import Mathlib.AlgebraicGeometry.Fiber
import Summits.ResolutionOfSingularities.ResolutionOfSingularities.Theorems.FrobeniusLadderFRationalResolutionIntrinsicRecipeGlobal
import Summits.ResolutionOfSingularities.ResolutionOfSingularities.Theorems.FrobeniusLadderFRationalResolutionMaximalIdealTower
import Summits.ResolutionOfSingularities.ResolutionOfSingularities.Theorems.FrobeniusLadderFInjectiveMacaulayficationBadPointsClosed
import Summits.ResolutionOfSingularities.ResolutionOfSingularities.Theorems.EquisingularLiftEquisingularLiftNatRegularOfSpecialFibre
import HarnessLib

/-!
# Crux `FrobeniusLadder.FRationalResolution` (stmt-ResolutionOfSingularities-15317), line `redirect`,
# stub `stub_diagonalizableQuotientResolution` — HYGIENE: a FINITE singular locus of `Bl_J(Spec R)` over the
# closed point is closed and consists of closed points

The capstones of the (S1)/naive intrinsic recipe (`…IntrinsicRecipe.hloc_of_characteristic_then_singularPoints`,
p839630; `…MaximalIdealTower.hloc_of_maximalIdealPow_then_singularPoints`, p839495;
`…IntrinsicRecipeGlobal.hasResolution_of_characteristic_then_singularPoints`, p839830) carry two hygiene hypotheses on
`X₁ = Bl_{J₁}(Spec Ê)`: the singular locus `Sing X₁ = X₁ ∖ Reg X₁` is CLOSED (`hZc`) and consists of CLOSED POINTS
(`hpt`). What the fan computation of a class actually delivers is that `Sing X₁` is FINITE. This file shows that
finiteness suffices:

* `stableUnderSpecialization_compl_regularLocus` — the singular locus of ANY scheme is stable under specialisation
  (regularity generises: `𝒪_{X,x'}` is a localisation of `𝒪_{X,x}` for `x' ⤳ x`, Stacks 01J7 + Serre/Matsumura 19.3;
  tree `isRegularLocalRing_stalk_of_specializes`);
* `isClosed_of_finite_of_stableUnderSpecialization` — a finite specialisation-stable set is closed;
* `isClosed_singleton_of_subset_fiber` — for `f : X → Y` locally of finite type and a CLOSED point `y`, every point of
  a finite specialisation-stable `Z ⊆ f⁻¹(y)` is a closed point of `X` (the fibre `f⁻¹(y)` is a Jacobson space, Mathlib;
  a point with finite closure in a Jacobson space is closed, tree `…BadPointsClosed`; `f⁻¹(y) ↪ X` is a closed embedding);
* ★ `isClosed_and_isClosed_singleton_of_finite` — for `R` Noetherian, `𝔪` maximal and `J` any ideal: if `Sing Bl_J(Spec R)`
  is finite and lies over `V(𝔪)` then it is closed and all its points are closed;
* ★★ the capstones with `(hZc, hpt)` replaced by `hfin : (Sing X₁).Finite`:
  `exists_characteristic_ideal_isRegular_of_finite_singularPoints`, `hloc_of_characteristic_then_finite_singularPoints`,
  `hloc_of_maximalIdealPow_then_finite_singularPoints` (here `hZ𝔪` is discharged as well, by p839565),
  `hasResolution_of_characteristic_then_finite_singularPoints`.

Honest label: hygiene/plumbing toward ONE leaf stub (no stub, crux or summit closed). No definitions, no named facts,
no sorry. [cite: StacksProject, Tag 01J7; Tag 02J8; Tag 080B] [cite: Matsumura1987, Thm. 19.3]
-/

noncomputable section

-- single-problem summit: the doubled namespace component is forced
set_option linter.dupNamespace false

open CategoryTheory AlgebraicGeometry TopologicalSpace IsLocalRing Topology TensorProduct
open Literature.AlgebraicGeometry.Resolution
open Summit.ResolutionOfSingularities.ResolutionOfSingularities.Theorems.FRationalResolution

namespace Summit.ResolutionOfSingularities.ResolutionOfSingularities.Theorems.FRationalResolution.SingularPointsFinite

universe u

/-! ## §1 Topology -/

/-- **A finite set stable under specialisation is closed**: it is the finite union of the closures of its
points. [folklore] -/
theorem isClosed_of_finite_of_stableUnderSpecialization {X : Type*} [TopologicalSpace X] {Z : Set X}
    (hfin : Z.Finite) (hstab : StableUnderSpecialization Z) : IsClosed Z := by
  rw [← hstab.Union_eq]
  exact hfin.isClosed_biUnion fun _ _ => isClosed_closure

=-=-=-=-=

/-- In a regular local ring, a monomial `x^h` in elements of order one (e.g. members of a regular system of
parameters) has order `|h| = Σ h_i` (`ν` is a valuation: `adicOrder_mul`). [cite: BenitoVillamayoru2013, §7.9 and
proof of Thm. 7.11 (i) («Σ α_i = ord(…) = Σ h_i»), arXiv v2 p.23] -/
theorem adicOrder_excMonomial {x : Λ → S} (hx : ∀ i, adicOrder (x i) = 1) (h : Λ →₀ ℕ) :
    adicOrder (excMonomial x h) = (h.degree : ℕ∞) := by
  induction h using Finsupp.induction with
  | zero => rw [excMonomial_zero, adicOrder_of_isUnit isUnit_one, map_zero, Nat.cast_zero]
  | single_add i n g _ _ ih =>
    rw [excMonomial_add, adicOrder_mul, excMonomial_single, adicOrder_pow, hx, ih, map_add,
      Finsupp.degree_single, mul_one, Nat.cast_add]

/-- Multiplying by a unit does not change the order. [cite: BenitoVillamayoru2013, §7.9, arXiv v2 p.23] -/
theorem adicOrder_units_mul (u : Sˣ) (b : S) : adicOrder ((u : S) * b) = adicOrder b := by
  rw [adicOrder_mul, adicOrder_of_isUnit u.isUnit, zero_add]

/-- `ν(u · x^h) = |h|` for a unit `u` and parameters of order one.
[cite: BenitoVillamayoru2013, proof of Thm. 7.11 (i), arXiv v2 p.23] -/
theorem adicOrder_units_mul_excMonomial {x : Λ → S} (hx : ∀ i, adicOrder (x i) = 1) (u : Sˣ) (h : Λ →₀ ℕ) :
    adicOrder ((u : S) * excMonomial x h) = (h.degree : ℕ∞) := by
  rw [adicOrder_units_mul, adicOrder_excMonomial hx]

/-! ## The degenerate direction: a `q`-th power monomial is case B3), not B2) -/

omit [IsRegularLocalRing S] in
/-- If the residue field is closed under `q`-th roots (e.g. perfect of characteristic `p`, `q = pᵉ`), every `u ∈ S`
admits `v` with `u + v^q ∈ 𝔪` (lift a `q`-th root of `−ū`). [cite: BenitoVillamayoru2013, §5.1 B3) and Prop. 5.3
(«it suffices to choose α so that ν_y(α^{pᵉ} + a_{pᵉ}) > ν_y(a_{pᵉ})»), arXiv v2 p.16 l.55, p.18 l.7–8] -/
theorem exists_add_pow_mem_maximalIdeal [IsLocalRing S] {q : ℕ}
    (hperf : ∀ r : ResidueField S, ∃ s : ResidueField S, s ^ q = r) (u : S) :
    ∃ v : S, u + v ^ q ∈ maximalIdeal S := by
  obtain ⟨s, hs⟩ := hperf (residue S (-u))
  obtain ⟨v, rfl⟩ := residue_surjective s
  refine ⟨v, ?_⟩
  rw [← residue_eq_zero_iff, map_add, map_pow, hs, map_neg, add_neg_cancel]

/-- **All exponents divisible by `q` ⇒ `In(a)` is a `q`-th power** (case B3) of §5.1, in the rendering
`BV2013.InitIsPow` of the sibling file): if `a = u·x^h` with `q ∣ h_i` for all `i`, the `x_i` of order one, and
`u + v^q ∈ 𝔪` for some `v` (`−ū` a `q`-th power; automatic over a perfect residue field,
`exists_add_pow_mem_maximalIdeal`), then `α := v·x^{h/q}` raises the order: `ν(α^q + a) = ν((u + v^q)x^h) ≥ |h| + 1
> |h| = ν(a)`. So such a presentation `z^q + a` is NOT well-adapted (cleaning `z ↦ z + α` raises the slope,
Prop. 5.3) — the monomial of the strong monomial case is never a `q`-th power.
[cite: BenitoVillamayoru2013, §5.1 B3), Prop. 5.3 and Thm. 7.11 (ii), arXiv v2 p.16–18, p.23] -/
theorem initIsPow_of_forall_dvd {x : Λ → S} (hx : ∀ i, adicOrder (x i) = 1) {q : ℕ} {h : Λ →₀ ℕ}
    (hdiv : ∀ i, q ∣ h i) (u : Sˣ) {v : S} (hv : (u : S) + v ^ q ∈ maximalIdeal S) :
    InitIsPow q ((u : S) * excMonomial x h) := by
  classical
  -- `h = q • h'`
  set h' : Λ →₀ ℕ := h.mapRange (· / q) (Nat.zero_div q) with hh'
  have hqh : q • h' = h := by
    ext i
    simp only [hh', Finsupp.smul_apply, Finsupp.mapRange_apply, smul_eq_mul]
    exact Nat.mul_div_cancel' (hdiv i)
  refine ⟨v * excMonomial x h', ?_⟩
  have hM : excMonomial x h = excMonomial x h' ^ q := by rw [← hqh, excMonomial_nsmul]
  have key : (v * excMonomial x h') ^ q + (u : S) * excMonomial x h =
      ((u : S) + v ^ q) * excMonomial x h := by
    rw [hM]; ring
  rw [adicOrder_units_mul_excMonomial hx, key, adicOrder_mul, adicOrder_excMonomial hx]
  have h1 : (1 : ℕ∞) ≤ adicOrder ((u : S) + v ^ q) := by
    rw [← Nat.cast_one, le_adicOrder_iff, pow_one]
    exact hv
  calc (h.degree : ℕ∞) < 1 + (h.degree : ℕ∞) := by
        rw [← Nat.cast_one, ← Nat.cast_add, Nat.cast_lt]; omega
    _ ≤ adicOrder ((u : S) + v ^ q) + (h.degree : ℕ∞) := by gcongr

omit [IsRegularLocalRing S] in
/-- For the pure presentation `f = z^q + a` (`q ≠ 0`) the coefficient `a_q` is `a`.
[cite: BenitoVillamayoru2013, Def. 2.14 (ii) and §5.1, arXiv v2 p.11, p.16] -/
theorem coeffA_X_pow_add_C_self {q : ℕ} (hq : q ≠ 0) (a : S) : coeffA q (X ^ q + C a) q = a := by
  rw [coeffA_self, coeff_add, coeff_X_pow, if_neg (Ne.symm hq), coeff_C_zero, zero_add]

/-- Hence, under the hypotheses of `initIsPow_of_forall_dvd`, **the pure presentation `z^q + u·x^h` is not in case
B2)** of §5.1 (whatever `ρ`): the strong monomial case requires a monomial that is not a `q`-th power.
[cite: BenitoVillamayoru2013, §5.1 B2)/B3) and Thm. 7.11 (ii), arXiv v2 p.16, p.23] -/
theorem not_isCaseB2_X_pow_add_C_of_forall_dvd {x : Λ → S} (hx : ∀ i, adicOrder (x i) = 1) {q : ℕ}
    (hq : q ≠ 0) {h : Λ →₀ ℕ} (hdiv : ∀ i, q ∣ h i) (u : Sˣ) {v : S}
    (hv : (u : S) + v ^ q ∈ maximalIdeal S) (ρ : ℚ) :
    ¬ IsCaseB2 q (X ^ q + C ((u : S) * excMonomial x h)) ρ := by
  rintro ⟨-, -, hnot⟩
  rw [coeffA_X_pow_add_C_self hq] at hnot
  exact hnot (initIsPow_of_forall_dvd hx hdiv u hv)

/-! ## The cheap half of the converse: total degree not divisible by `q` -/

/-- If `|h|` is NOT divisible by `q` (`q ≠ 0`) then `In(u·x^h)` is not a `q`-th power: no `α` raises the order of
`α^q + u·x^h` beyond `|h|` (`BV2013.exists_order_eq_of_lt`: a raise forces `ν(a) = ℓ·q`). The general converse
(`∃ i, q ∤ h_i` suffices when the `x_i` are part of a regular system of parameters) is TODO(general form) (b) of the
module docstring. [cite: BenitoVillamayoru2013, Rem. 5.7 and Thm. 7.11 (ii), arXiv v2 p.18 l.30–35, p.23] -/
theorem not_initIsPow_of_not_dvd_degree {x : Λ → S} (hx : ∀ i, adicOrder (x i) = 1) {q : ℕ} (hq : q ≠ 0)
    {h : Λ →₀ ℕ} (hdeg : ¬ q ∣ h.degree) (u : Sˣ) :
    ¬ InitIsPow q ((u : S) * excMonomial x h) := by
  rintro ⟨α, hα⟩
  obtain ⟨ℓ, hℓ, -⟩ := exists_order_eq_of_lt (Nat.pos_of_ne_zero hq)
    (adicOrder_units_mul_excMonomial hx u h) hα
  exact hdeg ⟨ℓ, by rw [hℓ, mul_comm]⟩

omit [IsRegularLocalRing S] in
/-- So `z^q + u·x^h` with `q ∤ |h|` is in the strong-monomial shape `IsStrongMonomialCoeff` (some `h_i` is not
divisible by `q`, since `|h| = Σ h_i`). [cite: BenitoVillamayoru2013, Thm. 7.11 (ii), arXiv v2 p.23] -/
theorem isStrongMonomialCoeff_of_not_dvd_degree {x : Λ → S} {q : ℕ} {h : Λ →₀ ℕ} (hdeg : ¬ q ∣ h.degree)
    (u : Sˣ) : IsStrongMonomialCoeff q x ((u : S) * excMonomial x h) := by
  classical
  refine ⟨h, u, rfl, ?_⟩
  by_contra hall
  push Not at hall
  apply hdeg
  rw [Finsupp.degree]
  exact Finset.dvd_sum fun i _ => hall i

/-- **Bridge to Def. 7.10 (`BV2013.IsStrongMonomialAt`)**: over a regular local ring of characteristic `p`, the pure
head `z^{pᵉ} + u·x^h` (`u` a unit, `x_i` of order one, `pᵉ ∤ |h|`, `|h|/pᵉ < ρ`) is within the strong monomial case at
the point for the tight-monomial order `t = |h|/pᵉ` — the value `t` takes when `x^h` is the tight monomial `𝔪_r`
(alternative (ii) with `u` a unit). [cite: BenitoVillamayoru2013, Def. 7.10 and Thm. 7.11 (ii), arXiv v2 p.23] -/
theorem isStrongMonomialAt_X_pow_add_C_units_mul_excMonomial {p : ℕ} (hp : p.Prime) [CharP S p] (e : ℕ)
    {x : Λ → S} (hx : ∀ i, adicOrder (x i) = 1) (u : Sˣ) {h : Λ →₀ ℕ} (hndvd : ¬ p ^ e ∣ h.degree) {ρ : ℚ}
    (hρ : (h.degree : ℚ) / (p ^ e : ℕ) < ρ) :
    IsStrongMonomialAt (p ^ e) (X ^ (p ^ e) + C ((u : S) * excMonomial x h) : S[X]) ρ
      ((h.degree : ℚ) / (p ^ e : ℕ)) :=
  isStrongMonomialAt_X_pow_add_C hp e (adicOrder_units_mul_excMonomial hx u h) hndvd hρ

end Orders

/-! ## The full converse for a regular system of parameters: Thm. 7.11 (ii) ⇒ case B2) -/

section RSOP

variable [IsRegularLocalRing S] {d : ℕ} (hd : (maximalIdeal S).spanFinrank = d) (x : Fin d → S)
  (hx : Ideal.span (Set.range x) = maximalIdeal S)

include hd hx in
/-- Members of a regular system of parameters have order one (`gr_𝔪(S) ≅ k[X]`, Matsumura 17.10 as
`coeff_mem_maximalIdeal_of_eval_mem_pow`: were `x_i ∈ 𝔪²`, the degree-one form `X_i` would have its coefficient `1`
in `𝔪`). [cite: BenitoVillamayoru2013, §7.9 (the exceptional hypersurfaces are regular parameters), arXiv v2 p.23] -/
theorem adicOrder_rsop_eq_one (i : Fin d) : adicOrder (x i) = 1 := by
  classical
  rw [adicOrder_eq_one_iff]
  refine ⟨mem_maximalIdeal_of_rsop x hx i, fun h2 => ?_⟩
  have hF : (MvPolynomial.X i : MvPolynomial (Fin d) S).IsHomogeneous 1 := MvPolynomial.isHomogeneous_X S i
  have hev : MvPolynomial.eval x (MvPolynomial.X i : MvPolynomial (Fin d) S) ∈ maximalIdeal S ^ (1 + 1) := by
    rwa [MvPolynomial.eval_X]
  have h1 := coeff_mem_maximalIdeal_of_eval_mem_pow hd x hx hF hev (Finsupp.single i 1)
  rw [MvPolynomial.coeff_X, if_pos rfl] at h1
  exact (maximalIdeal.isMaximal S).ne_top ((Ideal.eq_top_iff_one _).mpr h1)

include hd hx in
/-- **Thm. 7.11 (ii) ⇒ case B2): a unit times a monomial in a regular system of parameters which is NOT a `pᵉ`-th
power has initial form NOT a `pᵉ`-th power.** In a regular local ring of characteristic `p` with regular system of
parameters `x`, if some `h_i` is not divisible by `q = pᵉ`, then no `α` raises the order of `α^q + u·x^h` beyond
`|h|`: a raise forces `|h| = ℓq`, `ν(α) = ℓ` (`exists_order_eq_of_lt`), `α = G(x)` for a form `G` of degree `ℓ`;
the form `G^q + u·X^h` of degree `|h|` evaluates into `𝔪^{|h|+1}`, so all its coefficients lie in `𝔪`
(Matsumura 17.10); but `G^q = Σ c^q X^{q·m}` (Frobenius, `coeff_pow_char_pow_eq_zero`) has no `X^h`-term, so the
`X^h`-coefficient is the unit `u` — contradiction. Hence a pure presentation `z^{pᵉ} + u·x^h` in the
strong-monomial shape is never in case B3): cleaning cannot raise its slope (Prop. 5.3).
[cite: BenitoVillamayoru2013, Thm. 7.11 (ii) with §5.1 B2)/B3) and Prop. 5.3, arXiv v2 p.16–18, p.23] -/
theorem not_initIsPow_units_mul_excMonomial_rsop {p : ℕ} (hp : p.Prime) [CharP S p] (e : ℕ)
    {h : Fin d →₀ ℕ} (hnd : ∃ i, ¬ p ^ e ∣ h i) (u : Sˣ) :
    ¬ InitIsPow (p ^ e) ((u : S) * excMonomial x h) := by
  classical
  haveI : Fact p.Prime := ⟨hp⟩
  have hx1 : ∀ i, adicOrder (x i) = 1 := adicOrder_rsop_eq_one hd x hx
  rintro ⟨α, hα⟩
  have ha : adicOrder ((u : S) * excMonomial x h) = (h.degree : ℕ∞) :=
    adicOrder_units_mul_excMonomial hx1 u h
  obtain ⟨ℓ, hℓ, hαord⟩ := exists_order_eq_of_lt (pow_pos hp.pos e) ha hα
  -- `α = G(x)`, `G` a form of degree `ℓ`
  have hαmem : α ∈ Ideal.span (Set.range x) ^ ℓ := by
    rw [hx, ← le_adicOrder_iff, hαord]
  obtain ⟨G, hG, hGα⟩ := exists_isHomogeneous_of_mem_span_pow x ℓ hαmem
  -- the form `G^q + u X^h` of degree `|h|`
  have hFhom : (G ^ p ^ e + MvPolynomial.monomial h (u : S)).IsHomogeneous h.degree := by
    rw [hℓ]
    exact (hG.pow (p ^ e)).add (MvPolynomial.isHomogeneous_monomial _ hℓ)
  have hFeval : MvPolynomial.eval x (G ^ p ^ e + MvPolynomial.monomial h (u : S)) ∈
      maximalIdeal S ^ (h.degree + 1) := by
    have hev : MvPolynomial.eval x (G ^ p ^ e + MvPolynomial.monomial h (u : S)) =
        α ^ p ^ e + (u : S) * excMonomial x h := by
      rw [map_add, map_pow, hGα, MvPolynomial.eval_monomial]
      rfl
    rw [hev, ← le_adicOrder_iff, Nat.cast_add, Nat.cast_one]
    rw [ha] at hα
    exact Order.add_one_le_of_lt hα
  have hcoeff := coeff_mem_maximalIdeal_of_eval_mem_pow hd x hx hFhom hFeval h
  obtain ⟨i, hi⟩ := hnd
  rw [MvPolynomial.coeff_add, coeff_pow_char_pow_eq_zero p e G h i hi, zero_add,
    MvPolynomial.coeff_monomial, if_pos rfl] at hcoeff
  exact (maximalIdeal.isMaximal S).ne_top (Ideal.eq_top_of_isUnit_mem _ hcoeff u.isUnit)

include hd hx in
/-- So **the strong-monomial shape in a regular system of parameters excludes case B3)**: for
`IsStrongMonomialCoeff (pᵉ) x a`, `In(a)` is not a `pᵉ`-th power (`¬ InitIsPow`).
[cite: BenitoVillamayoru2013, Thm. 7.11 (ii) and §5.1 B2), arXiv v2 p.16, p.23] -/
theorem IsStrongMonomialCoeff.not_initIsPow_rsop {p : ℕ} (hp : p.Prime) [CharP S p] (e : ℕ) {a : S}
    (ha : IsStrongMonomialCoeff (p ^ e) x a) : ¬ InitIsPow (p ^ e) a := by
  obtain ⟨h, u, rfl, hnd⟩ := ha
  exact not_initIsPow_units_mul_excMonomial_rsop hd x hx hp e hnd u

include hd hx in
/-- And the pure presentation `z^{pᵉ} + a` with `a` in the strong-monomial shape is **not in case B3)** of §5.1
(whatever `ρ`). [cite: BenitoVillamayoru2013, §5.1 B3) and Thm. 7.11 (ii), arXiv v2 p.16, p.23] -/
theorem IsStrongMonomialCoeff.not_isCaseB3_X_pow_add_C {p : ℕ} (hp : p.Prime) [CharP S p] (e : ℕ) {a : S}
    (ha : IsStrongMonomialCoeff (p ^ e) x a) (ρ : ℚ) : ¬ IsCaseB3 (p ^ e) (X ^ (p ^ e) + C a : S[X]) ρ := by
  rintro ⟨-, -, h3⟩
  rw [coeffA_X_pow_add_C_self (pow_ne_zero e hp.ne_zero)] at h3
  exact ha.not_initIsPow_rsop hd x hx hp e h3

=-=-=-=-=

Problem requirements: Only the lines containing the string "section" are needed; pull them out of the records.

Result of this task:
noncomputable section
section RSOP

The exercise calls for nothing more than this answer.